Gerüchte verursachen Kapitalflucht
Die Kapitalflucht wurde durch mehrere Entwicklungen ausgelöst. Zunächst schlug der Javier Milei, der rechtslibertäre Kandidat der diesjährigen Präsidentschaftswahlen, bei einem Wirtschaftsforum in der vergangenen Woche vor, den Dollar einzuführen, um das Wechselkurschaos zu beenden. Dazu kamen mehrere Gerüchte. Der präsidentielle Berater habe Fernández vorgeschlagen, den Peso auf einen Schlag um 30 Prozent zu entwerten, hieß es, zudem solle er Wirtschaftsminister Sergio Massa ersetzen. Wenige Tage später war der Berater gefeuert, aber ein neues Gerücht im Umlauf: Der Peso werde bald um 50 Prozent entwertet. Die Folge: Ein Run auf alles, was Dollar bringt, um den Peso loszuwerden.

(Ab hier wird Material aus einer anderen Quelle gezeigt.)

/-!
# X11b at `p = 3`, the `#Ш_an = 9` rows WITHOUT an Euler-system half: `BSD(E,3)` from TWO exact
# descent counts `#Sel^(3)(E/ℚ) = 27`, `#Sel^(9)(E/ℚ) = 81` — no Kolyvagin datum, no Heegner index,
# no Tamagawa condition, no (ram), no Cassels–Tate (cell `b2b-bsdres`, team `x11b3` = N8/O2, seat p5;
# sub-target E-K10(a) of `cells/x11b3/LINE-K.md` block 4, typed by planner r2)

HONEST FRAMING (cell `b2b-bsdres`, run/shared/lean/b2b/bsd-rank1-residual/, verbatim in every
file): the goal of the cell is to DELETE the COMBINATION-SHAPED residual classes of the
Birch–Swinnerton-Dyer formula for ALL analytic-rank `≤ 1` elliptic curves over `ℚ` — "full BSD
formula for every rank `≤ 1` curve in class `C`" assembled STRICTLY from published theorems — so
that the rank-`≤ 1` remainder becomes exactly the CONSTRUCTION-SHAPED classes, which are TYPED
(missing-input `Prop`s), NOT attempted. This is not "finishing BSD". Team `x11b3` (X11b, STEP L at
`3 ∥ N`) is a RESEARCH team; no claim beyond the stated class and rows; X11b and X11 ∧ `r = 1` ∧
`p = 3` stay CONSTRUCTION-SHAPED (REFEREE R6.2); nothing here is booked (the lane books); census
numbers quoted below are EVIDENCE pointers, never inputs. THEOREMS ONLY (no definition, no named
fact, no `sorry`).

## What this file does

It composes three PROVED tree theorems and nothing else:

* the descent count at ANY level `n` over a number field, `#Sel^(n)(E/K) = n^{rank}·#E(K)[n]·#Ш[n]`
  (`card_selmerGroup_eq_pow_rank_mul`, from the fundamental exact sequence `selmer_exact_holds`,
  Silverman *AEC* X.4.2(a), and Mordell–Weil) in its two-level reading
  `sha_stable_of_card_selmerGroup` (`Typed/HigherDescentSelmerCertificate.lean`): two consecutive
  counts with `#Ш[p^k] = #Ш[p^(k+1)]` give STABILISATION `Ш[p^(k+1)] = Ш[p^k]` for finite `Ш`;
* `bsdp_of_card_selmer_stable` (ibid.): in analytic rank `≤ 1` (Gross–Zagier–Kolyvagin, bsd.S17,
  binder `hGZK`: `rank = r_an`, `Ш` finite) one complete `p^k`-descent plus stabilisation pins
  `ord_p #Ш(E/ℚ)` (`Ш(p) = Ш[p^k]`, `padicValNat_shaOrder_eq_of_stable`) and yields Miller's
  `BSD(E,p)` when `ord_p #Ш_an` is that number;
* `E(ℚ)[p] = 0` for `E[p]` irreducible (Mazur 1977 III.§5, tree
  `natCard_torsionBy_eq_one_of_hasIrreducibleModPGaloisRep`), hence `E(ℚ)[p²] = 0`.

Hence (§1, class-free, EVERY prime `p`, analytic rank `≤ 1`)
**`bsdp_of_card_selmer_of_card_selmer_sq`**: `#E(ℚ)[p] = 1`, `#Sel^(p)(E/ℚ) = p^(r_an + k)`,
`#Sel^(p²)(E/ℚ) = p^(2·r_an + k)` and `ord_p #Ш(E)_an = k` ⇒ `BSD(E,p)` (so `Ш(E)(p) = Ш(E)[p] ≅
(ℤ/p)^k`: an abelian `p`-group whose `p²`-torsion has the order of its `p`-torsion has exponent
`p`); (§1) **`bsdp_of_irr_of_card_selmer_of_card_selmer_sq`**: the same with `#E(ℚ)[p] = 1`
discharged by `E[p]` irreducible; (§2) the `p = 3`, rank-one rows in the vocabulary of `IsX11Three`
/ `ClassX11b W 3` / `ClassX11 W 3`, in particular the `#Ш_an = 9` shape
**`Three.bsdp_of_card_selmerThree_eq_of_card_selmerNine_eq`**: `IsX11Three W`, `#Sel₃ = 27`,
`#Sel₉ = 81`, `ord₃ #Ш_an = 2` ⇒ `BSD(E,3)` — literally planner r2's `EK10.Statement`
(`HOME/b2b-bsdres-x11b3-r2/ek10/EK10Sketch.lean`; its stubs S1–S3 are the three tree theorems
above). Inputs beyond the pair: GZK ONLY. Multiplicative reduction at `3` is NOT used (it is carried
only by the class vocabulary); no Kolyvagin system, no Heegner point or index, no Tamagawa number,
no (ram) prime, no Cassels–Tate pairing, no partner curve enters — contrast the seven other
`#Ш_an = 9` consumers of this directory (`AtomA1SelmerCertificate`: A1 only;
`TamagawaAtomSelmerCertificate`: Miller Thm 5.4 / JET@3∣N + an index certificate;
`SelmerRankOne`: index `≤ 1`).

## Why (numbers, not adjectives — EVIDENCE pointers, lane data, nothing booked here)

PREDICTIONS-KOLY2 (planner r2, `cells/x11b3/PREDICTIONS-KOLY2.md`, verdict V3) stratum S-C: of the
41 X11b@3 classes with `#Ш_an = 9` and an EXACT `#Sel₃ = 27` certificate (x11b gen 9, LB3), the five
(T2′) classes **`191424ce1, 318828a1, 368358k1, 463488bg1, 498525ca1`** (`3 ∣ ∏c_ℓ`; `318828a1`
moreover ¬(ram): `N = 2²·3·163²`) have NO Kolyvagin-type upper half of record (every Heegner field
of record has `ord₃ I_K = 2`, and a derived-class datum bounds the wrong side there). Given LB3,
published knowledge leaves `Ш(E)(3) ∈ {(ℤ/3)², (ℤ/9)², …}`; the ONE further finite datum
`#Sel^(9)(E/ℚ) = 81` (a second `3`-descent — Creutz, Math. Comp. 83 (2014) — equivalently the
Cassels–Tate pairing on `Sel^(3)` with kernel `E(ℚ)/3E(ℚ)` — Fisher–Newton, IJNT 10 (2014) §1) kills
everything but `(ℤ/3)²`. That datum is NOT in hand (no held engine does a `9`-descent; LINE-K E-K10(b)
asks for a Magma seat); this file is the kernel consumer it would feed, per pair. Print precedent for
reading "`Ш[ℓ^∞] = Ш[ℓ]`" off a second descent: Creutz–Miller, J. Algebra 372 (2012) §1 / §7.

References: [SilvermanAEC2009] Thm. X.4.2(a), VIII.6.7; [Mazur1977] III.§5 p. 157; [Miller2011LMS]
§1, Def. 1.1; [Creutz2014] §1; [FisherNewton2014] §1; [CreutzMiller2012] §1; cell files
`Typed/HigherDescentCertificate.lean`, `Typed/HigherDescentSelmerCertificate.lean`,
`X11b/AtomA1SelmerCertificate.lean`, `cells/x11b3/LINE-K.md` block 4, `cells/x11b3/PREDICTIONS-KOLY2.md`.
-/

noncomputable section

Der Handel des Dólar Blue ist zwar offiziell illegal, wird aber auf breiter Front akzeptiert. Die Realität hat die Legalität längst überholt. Durch die Bank melden argentinische Medien dessen täglichen Wechselkurs zum Dollar, als würde ihn die Zentralbank anbieten. Es gibt auch einen Euro Blue. Seit Fernández Amtsantritt im Dezember 2019 hat sich der Wert des Dólar Blue versechsfacht. Trotz allem hat seine Regierung seither keine nominal größeren Geldscheine ausgeben lassen, sondern stattdessen immer größere Mengen nachgedruckt.
Notlager für Scheinewahn
Weil die eigenen Kapazitäten für den Druck nicht ausreichen, vergab die argentinische Zentralbank in Brasilien, Spanien, Frankreich, China und sogar Malta ihre Druckaufträge. Im März waren in Argentinien fast 10 Milliarden Scheine im Umlauf, so viele wie noch nie. Mehr Scheine bedeutet mehr Platz, der einigen argentinischen Banken inzwischen fehlt. Die Tresorräume quellen über vor Geld, die Banken wissen nicht, wohin damit. Manche nutzen dürftig gesicherte Notlager.
Zuletzt beschwerten sich die beiden größten Bankenverbände bei der Zentralbank: "Die problematische Situation wird immer kritischer und bereitet Schwierigkeiten in Logistik, baulichen Kapazitäten und hohem finanziellen Aufwand", schrieben sie in einem Brief. Die Regierung kündigte an, einen 2000-Peso-Schein einführen zu wollen. Die Opposition forderte weitere, mit Nominalwert von 5000 Peso sowie 10.000 Peso und ätzte, die peronistische Regierung weigere sich nur, weil sie ihr Versagen nicht anerkennen wolle.
Ganz praktische Folgen erleben die Argentinier in ihrem Alltag. Ein Geldautomat fasst üblicherweise nur 8000 Scheine und hat niedrige tägliche Abhebegrenzen. Dem Scheinewahn wirken viele mit praktischen Lösungen entgegen und bezahlen so oft wie möglich mit elektronischen Services und Bankkarte. Doch ein großer Teil der argentinischen Wirtschaft bewegt sich im Schwarzmarkt oder Graubereich, ein Drittel der Arbeitnehmer arbeiten schwarz. Und dafür braucht es Bargeld.